EXERCISE AIM - Whenever a line below holds the word "Analysis", count it; please give only the final number.
++++++++++
import Summits.QuantumFields.YangMills.Theorems.UnitScaleTiltProp7ResumPartPackaged
import Summits.QuantumFields.YangMills.Theorems.UnitScaleTiltProp7NonlinPartPackaged
import Summits.QuantumFields.YangMills.Theorems.UnitScaleTiltProp7ResumCoeffRows
import HarnessLib

/-!
# Prop 7, route-R E′, (E1-c) brick F4c(iv-c) — THE PURE-GAUGE PIECE `P₂` UNDER `ℓ²D*_W`: THE DIVERGENCE-LIPSCHITZ ROW IN X-CURRENCY LETTERS (resummed part + nonlinear part)

Route `UnitScaleTilt`, crux K1 child «MinimiserStabilityRegPr» (`stmt-QuantumFields-19200`), cell ym3-torus, width seat px15 (gen 2); pen «px15 g2: (E1-c) GO-LOCATE» (★p1 g15,
2026-08-28T20:45:05Z), LOCATE `LOCATE-E1C-DIVLIPSCHITZ-px15g2.md` §3∕§6.  THEOREMS ONLY (0 `def`, 0 `sorry`); `--supports stmt-QuantumFields-19200`, count-neutral.
YM₃ on T³ is a ladder rung (R3), not the Clay problem; nothing here claims the stub, the crux, d = 4 or the mass gap.

WHAT.  `P₂(X;H) := log(1 + e^{−X}(e^{X+H} − e^X)) − H` with `X = c•ψ(y)`, `H = c•D_μψ(y)` (`|c| ≤ 1`) is the pure-gauge piece of the chart remainder at the bond `(y,μ)` (F2 ✓p668882,
F3c ✓p671341).  Splitting `P₂ = ĉ(ψ y)(H) + 𝒩` with `ĉ(λ)Z = g(ad(c•λ))Z − Z` (F4b ✓p671886) and adding F4c(iv-a) ✓p672945 (`norm_divB_resumPart_le`, instantiated with F4b's rows:
cone `2‖λ‖‖Z‖`, `κ = θ = 2e^{2R₀}`, equivariance) to F4c(iv-b) ⧗p673053 (`norm_divB_nonlinPart_le`) gives, for pinned site fields `ψ, ψ′` with sup rows `m ≤ min(R₀,½)`, `m′ ≤ R₀`, `m_d`,
`δ, δ′, δ_d` and a potential `d` toward the pinning set:
  ★★★ `norm_divB_gaugePiece_sub_le`:
  `ℓ²‖D*[P₂ψ − P₂ψ′](x)‖ ≤ 2·max(ℓδ,m)·ρ_x(ψ−ψ′) + 2e^{2R₀}·max(ℓδ_d,m_d)·ρ_x(ψ′) + |ι|ℓ²·2e^{2R₀}·(δδ_d + (δ_d + 4δ′m_d)δ′) + 2|ι|ℓ²·[(A+2A²)Kδ_d + (4A∕3+6A²)K²m_d]`,
  `ρ_x(f) = ℓ·min(d x,ℓ)·‖D*(c•Df)(x)‖ ≤ ρ₃(f)`, `K = δ + δ′`, `A = e^{R₀}e^{R₀+K}`, smallness `A·K ≤ ½`.
Every summand is (an X-row of `ψ` or `ψ′`) × (an X-row of `ψ − ψ′`), so this is the `P₂`-contribution to `q(Nψ − Nψ′) ≤ C_N(pψ + pψ′ + s)p(ψ − ψ′)` of ✓p667460's `hN`
(the `(p,q)` repackaging and the `P₁`, `P₃` pieces — F1 equivariant∕crude rules with F2's rows — remain; see the LOCATE §6).  HONEST SCOPE.  Assembly ([folklore]).

References: T. Bałaban, CMP 99 (1985) 389–434 [Balaban1985BackgroundPropagators] ((3.8) p.392); CMP 98 (1985) 17–51 [Balaban1985Averaging] ((26), (32)–(34) p.22).
-/

set_option autoImplicit false

noncomputable section

open scoped BigOperators Matrix.Norms.L2Operator Matrix
open NormedSpace

namespace Summit.QuantumFields.YangMills.Theorems.Prop7GaugePieceDivLipschitz

open Literature.MathematicalPhysics.QuantumFieldTheory.Balaban1983to89
open Finset
open B9Eq39Adjoint (R R_def R_add R_sub covD covDstar divB)
open Literature.Analysis.Calculus.ExpDifferential (gSer ad)
open Literature.Analysis.Complex (logOnePlus)
open Summit.QuantumFields.YangMills.Theorems.Prop7ResumPartPackaged (norm_divB_resumPart_le covD_sub)
open Summit.QuantumFields.YangMills.Theorems.Prop7NonlinPartPackaged (norm_divB_nonlinPart_le)
open Summit.QuantumFields.YangMills.Theorems.Prop7ResumTermDivLipschitz (divB_sub)
open Summit.QuantumFields.YangMills.Theorems.Prop7ResumCoeffRows (coeff_map_sub coeff_map_sum coeff_equivariant norm_coeff_le_two_mul
  norm_coeff_sub_coeff_le norm_coeff_secondDiff_apply_le)

variable {n : Type*} [Fintype n] [DecidableEq n] [Nonempty n]
variable {S : Type*} {ι : Type*} [Fintype ι] (T : ι → Equiv.Perm S) (U : ι → S → (Matrix n n ℂ)ˣ)

omit [Nonempty n] in
/-- `D*` is additive in the bond datum: `D*(A + A′) = D*A + D*A′`. [folklore] -/
theorem divB_add' (A A' : ι → S → Matrix n n ℂ) (x : S) :
    divB T U (fun μ y => A μ y + A' μ y) x = divB T U A x + divB T U A' x := by
  simp only [divB, covDstar, R_add, ← Finset.sum_add_distrib]
  exact Finset.sum_congr rfl fun μ _ => by abel

/-- ★★★ **THE PURE-GAUGE PIECE UNDER `ℓ²D*`, DIVERGENCE-LIPSCHITZ ROW** (see the module docstring for the letters and the shape of the bound).
[cite: Balaban1985BackgroundPropagators, (3.8) p.392] [cite: Balaban1985Averaging, (32)-(34) p.22] -/
theorem norm_divB_gaugePiece_sub_le
    (hR : ∀ μ x (M : Matrix n n ℂ), ‖R (U μ x) M‖ = ‖M‖) (hRn : ∀ μ x (M : Matrix n n ℂ), ‖R (U μ x)⁻¹ M‖ = ‖M‖)
    {c : ℂ} (hc : ‖c‖ ≤ 1) (ψ ψ' : S → Matrix n n ℂ) {R₀ m m' md δ δ' δd : ℝ}
    (hm : ∀ y, ‖ψ y‖ ≤ m) (hmR : m ≤ R₀) (hmhalf : m ≤ 1 / 2) (hm' : ∀ y, ‖ψ' y‖ ≤ m') (hm'R : m' ≤ R₀) (hmd : ∀ y, ‖ψ y - ψ' y‖ ≤ md)
    (hδ0 : 0 ≤ δ) (hδ : ∀ μ y, ‖covD T U μ ψ y‖ ≤ δ) (hδ'0 : 0 ≤ δ') (hδ' : ∀ μ y, ‖covD T U μ ψ' y‖ ≤ δ')
    (hδd0 : 0 ≤ δd) (hδd : ∀ μ y, ‖covD T U μ (fun z => ψ z - ψ' z) y‖ ≤ δd)
    (C : Set S) (hC : ∀ y ∈ C, ψ y = 0) (hC' : ∀ y ∈ C, ψ' y = 0)
    (d : S → ℕ) (hd : ∀ y, y ∉ C → ∃ μ, d (T μ y) + 1 ≤ d y ∨ d ((T μ).symm y) + 1 ≤ d y)
    (hs : Real.exp R₀ * Real.exp (R₀ + (δ + δ')) * (δ + δ') ≤ 1 / 2) (ℓ : ℕ) (x : S) :
    (ℓ : ℝ) ^ 2 * ‖divB T U (fun μ y =>
        (logOnePlus (exp (-(c • ψ y)) * (exp (c • ψ y + c • covD T U μ ψ y) - exp (c • ψ y))) - c • covD T U μ ψ y)
          - (logOnePlus (exp (-(c • ψ' y)) * (exp (c • ψ' y + c • covD T U μ ψ' y) - exp (c • ψ' y))) - c • covD T U μ ψ' y)) x‖
      ≤ 2 * max ((ℓ : ℝ) * δ) m * ((ℓ : ℝ) * min (d x : ℝ) ℓ * ‖divB T U (fun μ y => c • covD T U μ (fun z => ψ z - ψ' z) y) x‖)
        + 2 * Real.exp (2 * R₀) * max ((ℓ : ℝ) * δd) md * ((ℓ : ℝ) * min (d x : ℝ) ℓ * ‖divB T U (fun μ y => c • covD T U μ ψ' y) x‖)
        + (Fintype.card ι : ℝ) * (ℓ : ℝ) ^ 2 * (2 * Real.exp (2 * R₀) * δ * δd + 2 * Real.exp (2 * R₀) * (δd + 4 * δ' * md) * δ')
        + 2 * (Fintype.card ι : ℝ) * (ℓ : ℝ) ^ 2 *
          ((((Real.exp R₀ * Real.exp (R₀ + (δ + δ'))) + 2 * (Real.exp R₀ * Real.exp (R₀ + (δ + δ'))) ^ 2) * (δ + δ') * δd)
            + ((4 / 3 * (Real.exp R₀ * Real.exp (R₀ + (δ + δ'))) + 6 * (Real.exp R₀ * Real.exp (R₀ + (δ + δ'))) ^ 2) * (δ + δ') ^ 2 * md)) := by
  -- split `P₂ = ĉ(ψ y)(H) + 𝒩` bondwise and use additivity of `D*`
  have hsplit : (fun μ y =>
        (logOnePlus (exp (-(c • ψ y)) * (exp (c • ψ y + c • covD T U μ ψ y) - exp (c • ψ y))) - c • covD T U μ ψ y)
          - (logOnePlus (exp (-(c • ψ' y)) * (exp (c • ψ' y + c • covD T U μ ψ' y) - exp (c • ψ' y))) - c • covD T U μ ψ' y))
      = fun μ y =>
        ((gSer ℂ (ad ℂ (c • ψ y)) (c • covD T U μ ψ y) - c • covD T U μ ψ y)
            - (gSer ℂ (ad ℂ (c • ψ' y)) (c • covD T U μ ψ' y) - c • covD T U μ ψ' y))
          + (((logOnePlus (exp (-(c • ψ y)) * (exp (c • ψ y + c • covD T U μ ψ y) - exp (c • ψ y))) - c • covD T U μ ψ y
                - (gSer ℂ (ad ℂ (c • ψ y)) (c • covD T U μ ψ y) - c • covD T U μ ψ y))
              - (logOnePlus (exp (-(c • ψ' y)) * (exp (c • ψ' y + c • covD T U μ ψ' y) - exp (c • ψ' y))) - c • covD T U μ ψ' y
                - (gSer ℂ (ad ℂ (c • ψ' y)) (c • covD T U μ ψ' y) - c • covD T U μ ψ' y)))) := by
    funext μ y; abel
  rw [hsplit, divB_add']
  -- the resummed part, with F4b's coefficient rows
  have hA := norm_divB_resumPart_le T U hR hRn (fun lam Z => gSer ℂ (ad ℂ (c • lam)) Z - Z)
    (fun lam Z Z' => coeff_map_sub c lam Z Z')
    (fun lam f => coeff_map_sum Finset.univ c lam f)
    (fun μ y lam Z => by rw [R_def, R_def, R_def]; exact coeff_equivariant (U μ y)⁻¹ c lam Z)
    (fun lam Z hlam => norm_coeff_le_two_mul hc hlam Z)
    (R₀ := R₀) (κ := 2 * Real.exp (2 * R₀)) (θ := 2 * Real.exp (2 * R₀)) (by positivity) (by positivity)
    (fun lam lam' Z hlam hlam' => norm_coeff_sub_coeff_le hc hlam hlam' Z)
    (fun a b a' b' Z ha hb ha' hb' => norm_coeff_secondDiff_apply_le hc ha hb ha' hb' Z)
    hc ψ ψ' hm hmR hmhalf hm' hm'R hmd hδ0 hδ hδ'0 hδ' hδd0 hδd C hC hC' d hd ℓ x
  -- the nonlinear part
  have hδd' : ∀ μ y, ‖covD T U μ ψ y - covD T U μ ψ' y‖ ≤ δd := fun μ y => by rw [← covD_sub]; exact hδd μ y
  have hB := norm_divB_nonlinPart_le T U hRn hc ψ ψ' (fun y => (hm y).trans hmR) (fun y => (hm' y).trans hm'R) hmd hδ0 hδ hδ'0 hδ' hδd' hs ℓ x
  have hℓ2 : 0 ≤ (ℓ : ℝ) ^ 2 := sq_nonneg _
  beta_reduce at hA
  refine (mul_le_mul_of_nonneg_left (norm_add_le _ _) hℓ2).trans ?_
  linarith [hA, hB]

end Summit.QuantumFields.YangMills.Theorems.Prop7GaugePieceDivLipschitz

end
++++++++++
ANSWER - 2